DATA SECTION:
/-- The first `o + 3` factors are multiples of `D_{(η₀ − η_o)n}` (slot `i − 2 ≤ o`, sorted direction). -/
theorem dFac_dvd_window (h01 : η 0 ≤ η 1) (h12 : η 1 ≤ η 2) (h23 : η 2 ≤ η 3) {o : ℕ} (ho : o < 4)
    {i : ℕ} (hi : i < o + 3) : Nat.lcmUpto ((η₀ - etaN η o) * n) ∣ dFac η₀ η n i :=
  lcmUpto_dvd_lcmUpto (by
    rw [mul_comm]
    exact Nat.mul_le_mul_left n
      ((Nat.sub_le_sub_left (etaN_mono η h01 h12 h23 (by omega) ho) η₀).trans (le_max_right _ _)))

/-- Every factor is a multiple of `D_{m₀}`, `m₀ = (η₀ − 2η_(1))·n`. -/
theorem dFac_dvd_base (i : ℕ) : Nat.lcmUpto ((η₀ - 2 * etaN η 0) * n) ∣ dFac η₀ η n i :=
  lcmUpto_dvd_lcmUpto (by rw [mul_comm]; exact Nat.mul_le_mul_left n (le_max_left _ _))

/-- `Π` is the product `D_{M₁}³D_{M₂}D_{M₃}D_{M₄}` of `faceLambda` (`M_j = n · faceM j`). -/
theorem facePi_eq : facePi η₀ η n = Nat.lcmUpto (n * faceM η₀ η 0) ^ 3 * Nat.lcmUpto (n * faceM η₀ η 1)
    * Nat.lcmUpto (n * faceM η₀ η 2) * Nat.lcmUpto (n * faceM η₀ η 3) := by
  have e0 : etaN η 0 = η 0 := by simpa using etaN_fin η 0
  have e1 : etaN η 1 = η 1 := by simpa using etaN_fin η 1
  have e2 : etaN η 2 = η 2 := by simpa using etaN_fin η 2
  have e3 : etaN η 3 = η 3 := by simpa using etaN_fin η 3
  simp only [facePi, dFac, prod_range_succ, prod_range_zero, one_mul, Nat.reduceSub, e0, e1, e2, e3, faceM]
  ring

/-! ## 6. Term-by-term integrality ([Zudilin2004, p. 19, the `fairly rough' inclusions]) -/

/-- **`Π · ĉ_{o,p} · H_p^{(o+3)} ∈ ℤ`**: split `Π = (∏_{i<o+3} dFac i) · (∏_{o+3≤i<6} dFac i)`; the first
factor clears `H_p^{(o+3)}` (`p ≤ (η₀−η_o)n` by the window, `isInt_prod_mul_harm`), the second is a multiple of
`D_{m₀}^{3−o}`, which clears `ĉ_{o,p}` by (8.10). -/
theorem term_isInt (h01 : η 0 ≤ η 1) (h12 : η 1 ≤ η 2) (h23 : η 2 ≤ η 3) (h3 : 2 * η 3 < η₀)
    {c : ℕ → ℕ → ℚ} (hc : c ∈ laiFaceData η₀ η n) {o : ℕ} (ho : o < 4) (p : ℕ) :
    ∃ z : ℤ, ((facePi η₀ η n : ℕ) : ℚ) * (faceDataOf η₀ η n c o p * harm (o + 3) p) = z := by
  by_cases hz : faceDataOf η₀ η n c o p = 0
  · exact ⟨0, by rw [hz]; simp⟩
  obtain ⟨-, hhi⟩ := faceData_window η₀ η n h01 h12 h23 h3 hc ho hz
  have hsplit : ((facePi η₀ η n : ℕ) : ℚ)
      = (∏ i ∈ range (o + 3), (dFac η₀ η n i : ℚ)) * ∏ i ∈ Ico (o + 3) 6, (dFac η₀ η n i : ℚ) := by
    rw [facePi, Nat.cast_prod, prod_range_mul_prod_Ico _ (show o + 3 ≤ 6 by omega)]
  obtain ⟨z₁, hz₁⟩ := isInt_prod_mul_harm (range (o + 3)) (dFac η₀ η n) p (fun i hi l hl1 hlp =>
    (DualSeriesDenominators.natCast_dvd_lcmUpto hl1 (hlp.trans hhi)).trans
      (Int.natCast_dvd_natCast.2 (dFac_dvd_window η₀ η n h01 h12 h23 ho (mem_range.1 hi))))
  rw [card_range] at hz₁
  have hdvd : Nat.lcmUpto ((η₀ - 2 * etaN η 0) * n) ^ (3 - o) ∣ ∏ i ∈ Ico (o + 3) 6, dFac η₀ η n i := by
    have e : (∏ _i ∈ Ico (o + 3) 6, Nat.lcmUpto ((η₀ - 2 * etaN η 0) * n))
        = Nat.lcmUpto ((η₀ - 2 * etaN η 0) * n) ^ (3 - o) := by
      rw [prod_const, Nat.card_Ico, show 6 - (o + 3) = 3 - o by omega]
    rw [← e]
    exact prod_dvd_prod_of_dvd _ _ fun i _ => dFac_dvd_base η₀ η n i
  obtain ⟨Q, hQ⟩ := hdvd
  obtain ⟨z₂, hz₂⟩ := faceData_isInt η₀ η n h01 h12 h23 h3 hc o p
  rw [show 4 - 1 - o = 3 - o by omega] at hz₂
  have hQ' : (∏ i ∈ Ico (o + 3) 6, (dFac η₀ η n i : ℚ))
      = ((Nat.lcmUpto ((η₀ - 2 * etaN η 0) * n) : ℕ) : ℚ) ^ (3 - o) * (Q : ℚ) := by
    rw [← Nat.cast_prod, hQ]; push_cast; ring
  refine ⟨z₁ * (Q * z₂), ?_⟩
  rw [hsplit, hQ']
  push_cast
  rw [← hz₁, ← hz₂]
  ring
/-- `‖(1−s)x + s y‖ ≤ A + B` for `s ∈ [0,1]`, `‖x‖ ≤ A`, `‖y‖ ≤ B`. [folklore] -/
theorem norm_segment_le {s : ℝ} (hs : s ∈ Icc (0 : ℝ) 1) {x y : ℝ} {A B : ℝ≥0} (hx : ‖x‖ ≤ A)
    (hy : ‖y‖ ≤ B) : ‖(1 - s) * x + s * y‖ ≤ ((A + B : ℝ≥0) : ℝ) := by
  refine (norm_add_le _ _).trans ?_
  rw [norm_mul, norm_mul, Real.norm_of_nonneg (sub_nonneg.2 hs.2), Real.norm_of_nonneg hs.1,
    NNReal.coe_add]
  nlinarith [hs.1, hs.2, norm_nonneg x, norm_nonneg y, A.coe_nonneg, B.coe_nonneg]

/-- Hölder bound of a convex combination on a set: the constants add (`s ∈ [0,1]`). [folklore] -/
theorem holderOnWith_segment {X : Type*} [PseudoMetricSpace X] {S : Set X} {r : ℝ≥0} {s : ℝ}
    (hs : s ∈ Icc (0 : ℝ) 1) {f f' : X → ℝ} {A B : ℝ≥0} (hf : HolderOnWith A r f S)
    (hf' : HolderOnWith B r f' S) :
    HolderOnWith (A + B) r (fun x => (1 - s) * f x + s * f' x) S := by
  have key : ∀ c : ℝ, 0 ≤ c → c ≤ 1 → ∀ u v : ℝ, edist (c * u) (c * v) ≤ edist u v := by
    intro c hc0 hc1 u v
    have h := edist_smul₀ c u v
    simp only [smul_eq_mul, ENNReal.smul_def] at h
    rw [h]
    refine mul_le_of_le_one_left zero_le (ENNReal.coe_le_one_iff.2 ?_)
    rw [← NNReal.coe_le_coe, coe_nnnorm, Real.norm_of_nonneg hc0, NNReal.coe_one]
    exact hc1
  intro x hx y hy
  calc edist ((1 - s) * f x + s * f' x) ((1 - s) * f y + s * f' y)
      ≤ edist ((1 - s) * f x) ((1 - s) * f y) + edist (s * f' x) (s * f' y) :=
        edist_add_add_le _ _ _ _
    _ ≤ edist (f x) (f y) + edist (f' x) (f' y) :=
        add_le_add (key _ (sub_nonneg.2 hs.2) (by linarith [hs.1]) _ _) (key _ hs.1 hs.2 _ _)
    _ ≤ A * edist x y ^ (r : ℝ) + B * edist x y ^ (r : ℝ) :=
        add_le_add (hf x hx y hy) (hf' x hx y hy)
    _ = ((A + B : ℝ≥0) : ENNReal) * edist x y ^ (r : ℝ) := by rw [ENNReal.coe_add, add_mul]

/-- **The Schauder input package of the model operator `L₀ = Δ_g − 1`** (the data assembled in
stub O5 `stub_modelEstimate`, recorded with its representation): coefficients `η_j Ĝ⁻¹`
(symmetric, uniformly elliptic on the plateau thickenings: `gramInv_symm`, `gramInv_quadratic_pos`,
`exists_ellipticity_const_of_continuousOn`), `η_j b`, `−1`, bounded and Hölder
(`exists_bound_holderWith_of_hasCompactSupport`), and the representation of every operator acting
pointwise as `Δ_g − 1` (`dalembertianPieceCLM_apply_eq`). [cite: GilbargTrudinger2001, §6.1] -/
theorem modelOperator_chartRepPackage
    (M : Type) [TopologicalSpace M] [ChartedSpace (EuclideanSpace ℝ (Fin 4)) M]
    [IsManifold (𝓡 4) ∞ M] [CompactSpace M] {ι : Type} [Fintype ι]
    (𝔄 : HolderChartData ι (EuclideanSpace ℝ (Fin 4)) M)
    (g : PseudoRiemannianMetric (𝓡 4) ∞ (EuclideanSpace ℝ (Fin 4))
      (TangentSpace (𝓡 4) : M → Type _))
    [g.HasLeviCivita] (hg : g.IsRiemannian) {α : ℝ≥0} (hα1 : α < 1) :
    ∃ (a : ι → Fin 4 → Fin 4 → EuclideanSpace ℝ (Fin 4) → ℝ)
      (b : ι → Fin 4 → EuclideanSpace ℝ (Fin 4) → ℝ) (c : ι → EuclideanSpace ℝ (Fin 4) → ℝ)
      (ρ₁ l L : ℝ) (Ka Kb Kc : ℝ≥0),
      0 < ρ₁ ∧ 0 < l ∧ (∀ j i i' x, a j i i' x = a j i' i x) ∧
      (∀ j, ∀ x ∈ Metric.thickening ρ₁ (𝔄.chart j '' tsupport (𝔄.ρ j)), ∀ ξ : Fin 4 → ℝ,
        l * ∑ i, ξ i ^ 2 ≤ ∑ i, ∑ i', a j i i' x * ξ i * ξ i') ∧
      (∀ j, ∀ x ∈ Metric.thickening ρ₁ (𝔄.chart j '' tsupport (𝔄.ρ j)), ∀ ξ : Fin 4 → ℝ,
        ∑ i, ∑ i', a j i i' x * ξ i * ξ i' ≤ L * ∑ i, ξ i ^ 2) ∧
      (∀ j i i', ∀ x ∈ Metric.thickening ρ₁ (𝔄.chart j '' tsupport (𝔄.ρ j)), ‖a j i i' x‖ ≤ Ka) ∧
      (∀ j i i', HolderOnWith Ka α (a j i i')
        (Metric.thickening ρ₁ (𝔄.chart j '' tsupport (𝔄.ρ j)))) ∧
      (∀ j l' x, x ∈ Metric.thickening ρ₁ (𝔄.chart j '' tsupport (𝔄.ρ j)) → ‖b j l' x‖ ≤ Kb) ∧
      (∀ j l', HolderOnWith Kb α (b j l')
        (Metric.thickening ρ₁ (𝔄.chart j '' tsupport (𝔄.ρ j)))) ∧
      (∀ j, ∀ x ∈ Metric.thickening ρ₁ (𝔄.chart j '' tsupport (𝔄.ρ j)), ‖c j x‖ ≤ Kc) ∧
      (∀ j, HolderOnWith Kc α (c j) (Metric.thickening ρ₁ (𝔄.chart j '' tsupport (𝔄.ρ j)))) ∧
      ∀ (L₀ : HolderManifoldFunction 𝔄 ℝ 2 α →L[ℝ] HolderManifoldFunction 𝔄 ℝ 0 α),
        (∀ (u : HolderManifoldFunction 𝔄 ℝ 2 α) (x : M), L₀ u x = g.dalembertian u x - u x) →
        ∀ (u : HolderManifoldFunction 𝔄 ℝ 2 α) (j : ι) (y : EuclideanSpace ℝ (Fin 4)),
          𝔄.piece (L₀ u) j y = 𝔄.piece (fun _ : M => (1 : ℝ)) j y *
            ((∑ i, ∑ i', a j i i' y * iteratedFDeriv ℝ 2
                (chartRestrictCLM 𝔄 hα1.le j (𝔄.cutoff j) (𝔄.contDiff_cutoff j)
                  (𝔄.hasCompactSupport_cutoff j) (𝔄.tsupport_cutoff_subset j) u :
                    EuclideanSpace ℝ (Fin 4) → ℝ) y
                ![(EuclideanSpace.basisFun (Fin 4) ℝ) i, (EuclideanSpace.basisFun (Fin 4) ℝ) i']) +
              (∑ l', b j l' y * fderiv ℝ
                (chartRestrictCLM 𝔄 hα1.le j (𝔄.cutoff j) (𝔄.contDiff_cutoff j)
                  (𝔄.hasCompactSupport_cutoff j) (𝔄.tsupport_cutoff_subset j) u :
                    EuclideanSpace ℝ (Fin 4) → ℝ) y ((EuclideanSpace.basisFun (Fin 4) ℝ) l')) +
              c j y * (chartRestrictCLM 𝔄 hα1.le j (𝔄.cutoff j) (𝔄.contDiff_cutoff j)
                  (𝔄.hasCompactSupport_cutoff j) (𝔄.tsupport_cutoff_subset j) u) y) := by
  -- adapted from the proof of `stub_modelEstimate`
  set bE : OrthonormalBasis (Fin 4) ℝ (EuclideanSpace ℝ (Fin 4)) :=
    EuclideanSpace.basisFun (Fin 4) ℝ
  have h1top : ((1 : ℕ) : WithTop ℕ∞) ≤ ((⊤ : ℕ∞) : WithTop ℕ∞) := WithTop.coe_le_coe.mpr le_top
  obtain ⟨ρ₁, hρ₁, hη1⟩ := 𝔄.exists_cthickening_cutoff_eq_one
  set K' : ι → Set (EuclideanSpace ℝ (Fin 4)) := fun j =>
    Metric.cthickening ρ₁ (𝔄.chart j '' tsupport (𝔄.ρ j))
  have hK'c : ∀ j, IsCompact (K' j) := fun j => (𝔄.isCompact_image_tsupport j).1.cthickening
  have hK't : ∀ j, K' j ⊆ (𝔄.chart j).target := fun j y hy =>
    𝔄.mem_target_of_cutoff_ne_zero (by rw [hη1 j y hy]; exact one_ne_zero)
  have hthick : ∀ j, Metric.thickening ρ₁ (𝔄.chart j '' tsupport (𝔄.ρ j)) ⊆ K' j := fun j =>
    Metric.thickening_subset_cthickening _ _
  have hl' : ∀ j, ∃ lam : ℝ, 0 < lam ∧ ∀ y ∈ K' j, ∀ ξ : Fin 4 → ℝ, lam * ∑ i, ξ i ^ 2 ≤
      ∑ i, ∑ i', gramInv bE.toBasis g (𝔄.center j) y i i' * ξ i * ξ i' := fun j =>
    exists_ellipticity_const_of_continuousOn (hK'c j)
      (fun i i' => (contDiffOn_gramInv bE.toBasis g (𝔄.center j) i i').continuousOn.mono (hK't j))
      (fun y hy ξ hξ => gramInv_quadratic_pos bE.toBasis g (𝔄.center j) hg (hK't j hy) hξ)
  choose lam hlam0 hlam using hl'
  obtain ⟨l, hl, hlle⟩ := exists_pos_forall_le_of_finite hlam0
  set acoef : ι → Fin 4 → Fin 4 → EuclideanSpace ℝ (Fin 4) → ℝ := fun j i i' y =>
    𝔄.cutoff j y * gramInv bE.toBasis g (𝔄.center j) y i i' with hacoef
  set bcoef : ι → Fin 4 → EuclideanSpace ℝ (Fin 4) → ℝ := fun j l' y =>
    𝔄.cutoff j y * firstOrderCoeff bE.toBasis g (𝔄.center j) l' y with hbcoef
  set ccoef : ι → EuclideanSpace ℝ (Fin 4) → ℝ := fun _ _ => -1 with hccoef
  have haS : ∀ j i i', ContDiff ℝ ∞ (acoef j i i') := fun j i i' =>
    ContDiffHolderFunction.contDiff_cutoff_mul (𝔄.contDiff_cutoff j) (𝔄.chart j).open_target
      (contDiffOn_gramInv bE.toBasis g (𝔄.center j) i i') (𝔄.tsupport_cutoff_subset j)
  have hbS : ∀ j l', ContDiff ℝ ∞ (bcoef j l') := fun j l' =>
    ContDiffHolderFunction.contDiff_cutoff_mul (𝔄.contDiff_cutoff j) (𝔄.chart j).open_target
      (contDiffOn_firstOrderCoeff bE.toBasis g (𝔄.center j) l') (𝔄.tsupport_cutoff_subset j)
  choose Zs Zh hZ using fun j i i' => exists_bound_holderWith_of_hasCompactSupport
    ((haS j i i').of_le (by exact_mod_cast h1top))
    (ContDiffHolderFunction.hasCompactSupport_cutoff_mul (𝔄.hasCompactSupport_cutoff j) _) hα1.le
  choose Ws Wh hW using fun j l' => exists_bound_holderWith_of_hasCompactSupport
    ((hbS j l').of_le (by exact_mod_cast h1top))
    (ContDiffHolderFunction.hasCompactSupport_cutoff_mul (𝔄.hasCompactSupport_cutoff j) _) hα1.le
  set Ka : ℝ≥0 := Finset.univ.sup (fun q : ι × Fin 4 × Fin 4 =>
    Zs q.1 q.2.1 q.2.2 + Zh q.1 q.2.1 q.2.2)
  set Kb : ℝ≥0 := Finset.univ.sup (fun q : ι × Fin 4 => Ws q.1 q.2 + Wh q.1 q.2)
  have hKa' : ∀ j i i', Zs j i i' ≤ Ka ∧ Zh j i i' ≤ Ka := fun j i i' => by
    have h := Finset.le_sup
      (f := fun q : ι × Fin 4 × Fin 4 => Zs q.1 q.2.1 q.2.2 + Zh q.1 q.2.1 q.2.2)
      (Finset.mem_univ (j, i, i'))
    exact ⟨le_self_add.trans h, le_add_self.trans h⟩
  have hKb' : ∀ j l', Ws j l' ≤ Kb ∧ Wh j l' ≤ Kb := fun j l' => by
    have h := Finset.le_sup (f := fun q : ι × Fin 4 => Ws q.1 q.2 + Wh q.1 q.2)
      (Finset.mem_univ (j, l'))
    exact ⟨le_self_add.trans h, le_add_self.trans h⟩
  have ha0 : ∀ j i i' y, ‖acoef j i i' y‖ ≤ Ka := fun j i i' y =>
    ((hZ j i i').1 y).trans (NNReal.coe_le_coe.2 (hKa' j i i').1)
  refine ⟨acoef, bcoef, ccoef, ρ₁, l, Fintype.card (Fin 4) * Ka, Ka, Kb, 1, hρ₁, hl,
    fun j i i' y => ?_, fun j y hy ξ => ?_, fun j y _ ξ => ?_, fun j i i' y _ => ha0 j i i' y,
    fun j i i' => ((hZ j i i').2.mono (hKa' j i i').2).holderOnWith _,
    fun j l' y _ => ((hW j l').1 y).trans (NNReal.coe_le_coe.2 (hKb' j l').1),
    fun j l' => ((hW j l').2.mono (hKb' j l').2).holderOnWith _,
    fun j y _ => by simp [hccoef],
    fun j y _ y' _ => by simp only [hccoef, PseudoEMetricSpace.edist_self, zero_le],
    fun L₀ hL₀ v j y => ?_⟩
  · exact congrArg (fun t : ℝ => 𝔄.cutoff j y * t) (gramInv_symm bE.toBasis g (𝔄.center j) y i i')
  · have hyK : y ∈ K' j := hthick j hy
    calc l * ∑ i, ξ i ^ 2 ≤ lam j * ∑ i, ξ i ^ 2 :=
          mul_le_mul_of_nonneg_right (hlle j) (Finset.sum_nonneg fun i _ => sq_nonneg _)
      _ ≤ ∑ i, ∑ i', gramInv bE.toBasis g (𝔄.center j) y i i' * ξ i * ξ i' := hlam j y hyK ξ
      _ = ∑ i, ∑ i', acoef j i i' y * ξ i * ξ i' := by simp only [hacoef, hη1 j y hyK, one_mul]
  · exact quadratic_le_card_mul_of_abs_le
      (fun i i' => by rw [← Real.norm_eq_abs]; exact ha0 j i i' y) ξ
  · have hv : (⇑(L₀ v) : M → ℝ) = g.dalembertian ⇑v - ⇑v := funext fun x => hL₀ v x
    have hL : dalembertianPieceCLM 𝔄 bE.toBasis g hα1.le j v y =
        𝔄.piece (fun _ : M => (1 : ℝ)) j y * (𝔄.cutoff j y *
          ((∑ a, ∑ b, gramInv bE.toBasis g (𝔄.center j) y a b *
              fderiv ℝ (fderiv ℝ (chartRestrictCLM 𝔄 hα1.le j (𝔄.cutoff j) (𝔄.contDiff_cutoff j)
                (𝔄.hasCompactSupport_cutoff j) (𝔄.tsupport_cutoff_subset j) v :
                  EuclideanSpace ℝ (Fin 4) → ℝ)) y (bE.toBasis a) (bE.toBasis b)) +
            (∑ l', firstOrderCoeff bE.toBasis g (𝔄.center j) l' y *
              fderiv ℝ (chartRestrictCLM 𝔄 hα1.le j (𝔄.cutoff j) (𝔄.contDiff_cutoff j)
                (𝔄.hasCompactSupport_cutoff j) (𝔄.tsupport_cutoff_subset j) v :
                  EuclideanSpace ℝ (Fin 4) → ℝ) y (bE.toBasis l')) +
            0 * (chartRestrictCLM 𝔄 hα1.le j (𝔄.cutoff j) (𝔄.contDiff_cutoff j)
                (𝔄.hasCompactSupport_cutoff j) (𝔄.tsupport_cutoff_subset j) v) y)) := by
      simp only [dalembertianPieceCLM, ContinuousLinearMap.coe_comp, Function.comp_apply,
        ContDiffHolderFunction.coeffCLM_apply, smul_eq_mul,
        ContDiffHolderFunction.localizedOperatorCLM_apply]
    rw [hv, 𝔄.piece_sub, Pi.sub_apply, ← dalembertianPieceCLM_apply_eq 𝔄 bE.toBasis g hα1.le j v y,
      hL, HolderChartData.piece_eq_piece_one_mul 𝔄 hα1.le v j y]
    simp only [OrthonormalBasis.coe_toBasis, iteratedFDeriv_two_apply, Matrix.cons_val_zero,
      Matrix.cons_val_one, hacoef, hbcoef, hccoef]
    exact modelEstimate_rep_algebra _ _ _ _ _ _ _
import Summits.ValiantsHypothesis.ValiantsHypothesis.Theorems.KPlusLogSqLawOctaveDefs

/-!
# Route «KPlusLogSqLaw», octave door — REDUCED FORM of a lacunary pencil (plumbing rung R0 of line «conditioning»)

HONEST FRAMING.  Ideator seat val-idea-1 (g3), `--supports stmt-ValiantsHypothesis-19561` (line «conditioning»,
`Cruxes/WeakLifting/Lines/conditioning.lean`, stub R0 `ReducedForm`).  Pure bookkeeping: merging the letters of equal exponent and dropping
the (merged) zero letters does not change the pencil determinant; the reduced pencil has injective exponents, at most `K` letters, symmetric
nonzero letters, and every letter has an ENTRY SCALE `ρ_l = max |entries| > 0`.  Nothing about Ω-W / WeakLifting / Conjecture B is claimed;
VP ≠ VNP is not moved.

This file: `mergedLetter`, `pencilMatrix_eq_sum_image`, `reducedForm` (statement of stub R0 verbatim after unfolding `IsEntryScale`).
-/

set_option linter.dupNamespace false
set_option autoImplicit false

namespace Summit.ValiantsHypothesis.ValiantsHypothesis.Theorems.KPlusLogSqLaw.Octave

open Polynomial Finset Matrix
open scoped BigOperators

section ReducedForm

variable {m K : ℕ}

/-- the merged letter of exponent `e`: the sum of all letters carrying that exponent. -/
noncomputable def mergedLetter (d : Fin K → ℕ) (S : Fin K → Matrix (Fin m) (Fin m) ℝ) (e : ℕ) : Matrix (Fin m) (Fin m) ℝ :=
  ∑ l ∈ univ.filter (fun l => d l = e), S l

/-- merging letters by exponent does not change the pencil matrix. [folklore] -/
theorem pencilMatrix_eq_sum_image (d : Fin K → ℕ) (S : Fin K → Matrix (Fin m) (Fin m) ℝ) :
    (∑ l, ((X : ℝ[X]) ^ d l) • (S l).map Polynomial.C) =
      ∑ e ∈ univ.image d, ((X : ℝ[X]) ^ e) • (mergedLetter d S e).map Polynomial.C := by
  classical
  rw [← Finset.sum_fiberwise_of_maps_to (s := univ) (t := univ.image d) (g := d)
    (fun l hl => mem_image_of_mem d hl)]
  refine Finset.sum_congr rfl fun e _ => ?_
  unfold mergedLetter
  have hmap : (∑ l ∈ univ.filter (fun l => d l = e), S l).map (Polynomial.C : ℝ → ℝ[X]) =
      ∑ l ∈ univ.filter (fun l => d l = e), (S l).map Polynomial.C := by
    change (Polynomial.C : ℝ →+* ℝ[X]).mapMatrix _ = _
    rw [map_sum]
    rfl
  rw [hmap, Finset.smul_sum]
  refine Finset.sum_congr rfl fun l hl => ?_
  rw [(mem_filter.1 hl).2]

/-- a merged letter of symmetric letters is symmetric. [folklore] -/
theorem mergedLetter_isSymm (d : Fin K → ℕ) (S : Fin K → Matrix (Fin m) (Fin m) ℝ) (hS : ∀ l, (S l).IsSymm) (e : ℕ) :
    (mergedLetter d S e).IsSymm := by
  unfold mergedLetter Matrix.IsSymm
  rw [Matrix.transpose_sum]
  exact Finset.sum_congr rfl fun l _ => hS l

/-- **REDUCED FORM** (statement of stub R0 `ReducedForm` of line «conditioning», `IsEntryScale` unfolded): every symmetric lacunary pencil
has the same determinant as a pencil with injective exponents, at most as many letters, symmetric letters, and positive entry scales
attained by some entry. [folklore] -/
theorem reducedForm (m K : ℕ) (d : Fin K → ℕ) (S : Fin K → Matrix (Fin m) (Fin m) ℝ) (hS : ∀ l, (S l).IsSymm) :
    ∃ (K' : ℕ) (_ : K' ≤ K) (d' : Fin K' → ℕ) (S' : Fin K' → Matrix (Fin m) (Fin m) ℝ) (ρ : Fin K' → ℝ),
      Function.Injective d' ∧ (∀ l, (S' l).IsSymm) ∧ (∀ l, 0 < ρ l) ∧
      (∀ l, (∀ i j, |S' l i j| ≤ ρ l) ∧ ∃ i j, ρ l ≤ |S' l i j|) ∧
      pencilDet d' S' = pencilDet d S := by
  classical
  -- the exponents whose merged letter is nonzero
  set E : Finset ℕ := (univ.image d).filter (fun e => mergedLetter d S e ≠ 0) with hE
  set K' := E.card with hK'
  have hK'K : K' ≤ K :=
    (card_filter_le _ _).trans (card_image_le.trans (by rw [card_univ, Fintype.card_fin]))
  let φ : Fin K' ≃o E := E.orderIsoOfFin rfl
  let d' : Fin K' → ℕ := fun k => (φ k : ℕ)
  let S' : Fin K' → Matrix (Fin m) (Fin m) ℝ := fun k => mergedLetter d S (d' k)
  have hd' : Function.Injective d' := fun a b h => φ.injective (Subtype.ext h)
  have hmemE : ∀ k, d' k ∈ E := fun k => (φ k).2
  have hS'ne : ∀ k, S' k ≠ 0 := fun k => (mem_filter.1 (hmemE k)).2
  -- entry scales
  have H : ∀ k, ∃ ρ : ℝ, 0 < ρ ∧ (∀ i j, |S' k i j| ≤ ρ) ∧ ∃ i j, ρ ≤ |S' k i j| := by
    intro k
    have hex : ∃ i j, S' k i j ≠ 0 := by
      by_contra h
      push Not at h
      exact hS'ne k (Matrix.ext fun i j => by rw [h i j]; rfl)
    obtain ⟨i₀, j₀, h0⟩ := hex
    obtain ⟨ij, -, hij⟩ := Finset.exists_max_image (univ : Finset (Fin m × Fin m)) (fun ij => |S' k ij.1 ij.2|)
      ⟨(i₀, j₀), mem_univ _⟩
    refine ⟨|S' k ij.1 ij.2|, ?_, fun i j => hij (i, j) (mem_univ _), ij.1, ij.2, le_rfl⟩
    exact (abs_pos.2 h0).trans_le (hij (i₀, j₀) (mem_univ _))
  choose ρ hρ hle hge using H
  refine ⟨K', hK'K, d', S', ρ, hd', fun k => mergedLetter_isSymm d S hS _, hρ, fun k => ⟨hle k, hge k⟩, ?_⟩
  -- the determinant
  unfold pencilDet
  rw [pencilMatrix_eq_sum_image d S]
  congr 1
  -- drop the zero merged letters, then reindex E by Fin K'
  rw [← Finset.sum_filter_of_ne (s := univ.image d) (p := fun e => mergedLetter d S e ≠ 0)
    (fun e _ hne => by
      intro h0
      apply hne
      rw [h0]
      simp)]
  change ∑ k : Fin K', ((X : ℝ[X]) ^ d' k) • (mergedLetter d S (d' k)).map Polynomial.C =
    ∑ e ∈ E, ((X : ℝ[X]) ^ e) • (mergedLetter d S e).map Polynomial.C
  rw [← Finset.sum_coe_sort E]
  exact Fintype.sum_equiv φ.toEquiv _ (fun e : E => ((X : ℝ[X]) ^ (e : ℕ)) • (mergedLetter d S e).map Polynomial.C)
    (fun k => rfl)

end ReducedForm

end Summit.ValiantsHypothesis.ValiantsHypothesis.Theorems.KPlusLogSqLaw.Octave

WORK TASK:
Word for word, set down the lines from the beginning of the records through the line that holds "by (8.10). -/". Leave out the rest.

SOLUTION TO THIS TASK:
/-- The first `o + 3` factors are multiples of `D_{(η₀ − η_o)n}` (slot `i − 2 ≤ o`, sorted direction). -/
theorem dFac_dvd_window (h01 : η 0 ≤ η 1) (h12 : η 1 ≤ η 2) (h23 : η 2 ≤ η 3) {o : ℕ} (ho : o < 4)
    {i : ℕ} (hi : i < o + 3) : Nat.lcmUpto ((η₀ - etaN η o) * n) ∣ dFac η₀ η n i :=
  lcmUpto_dvd_lcmUpto (by
    rw [mul_comm]
    exact Nat.mul_le_mul_left n
      ((Nat.sub_le_sub_left (etaN_mono η h01 h12 h23 (by omega) ho) η₀).trans (le_max_right _ _)))

/-- Every factor is a multiple of `D_{m₀}`, `m₀ = (η₀ − 2η_(1))·n`. -/
theorem dFac_dvd_base (i : ℕ) : Nat.lcmUpto ((η₀ - 2 * etaN η 0) * n) ∣ dFac η₀ η n i :=
  lcmUpto_dvd_lcmUpto (by rw [mul_comm]; exact Nat.mul_le_mul_left n (le_max_left _ _))

/-- `Π` is the product `D_{M₁}³D_{M₂}D_{M₃}D_{M₄}` of `faceLambda` (`M_j = n · faceM j`). -/
theorem facePi_eq : facePi η₀ η n = Nat.lcmUpto (n * faceM η₀ η 0) ^ 3 * Nat.lcmUpto (n * faceM η₀ η 1)
    * Nat.lcmUpto (n * faceM η₀ η 2) * Nat.lcmUpto (n * faceM η₀ η 3) := by
  have e0 : etaN η 0 = η 0 := by simpa using etaN_fin η 0
  have e1 : etaN η 1 = η 1 := by simpa using etaN_fin η 1
  have e2 : etaN η 2 = η 2 := by simpa using etaN_fin η 2
  have e3 : etaN η 3 = η 3 := by simpa using etaN_fin η 3
  simp only [facePi, dFac, prod_range_succ, prod_range_zero, one_mul, Nat.reduceSub, e0, e1, e2, e3, faceM]
  ring

/-! ## 6. Term-by-term integrality ([Zudilin2004, p. 19, the `fairly rough' inclusions]) -/

/-- **`Π · ĉ_{o,p} · H_p^{(o+3)} ∈ ℤ`**: split `Π = (∏_{i<o+3} dFac i) · (∏_{o+3≤i<6} dFac i)`; the first
factor clears `H_p^{(o+3)}` (`p ≤ (η₀−η_o)n` by the window, `isInt_prod_mul_harm`), the second is a multiple of
`D_{m₀}^{3−o}`, which clears `ĉ_{o,p}` by (8.10). -/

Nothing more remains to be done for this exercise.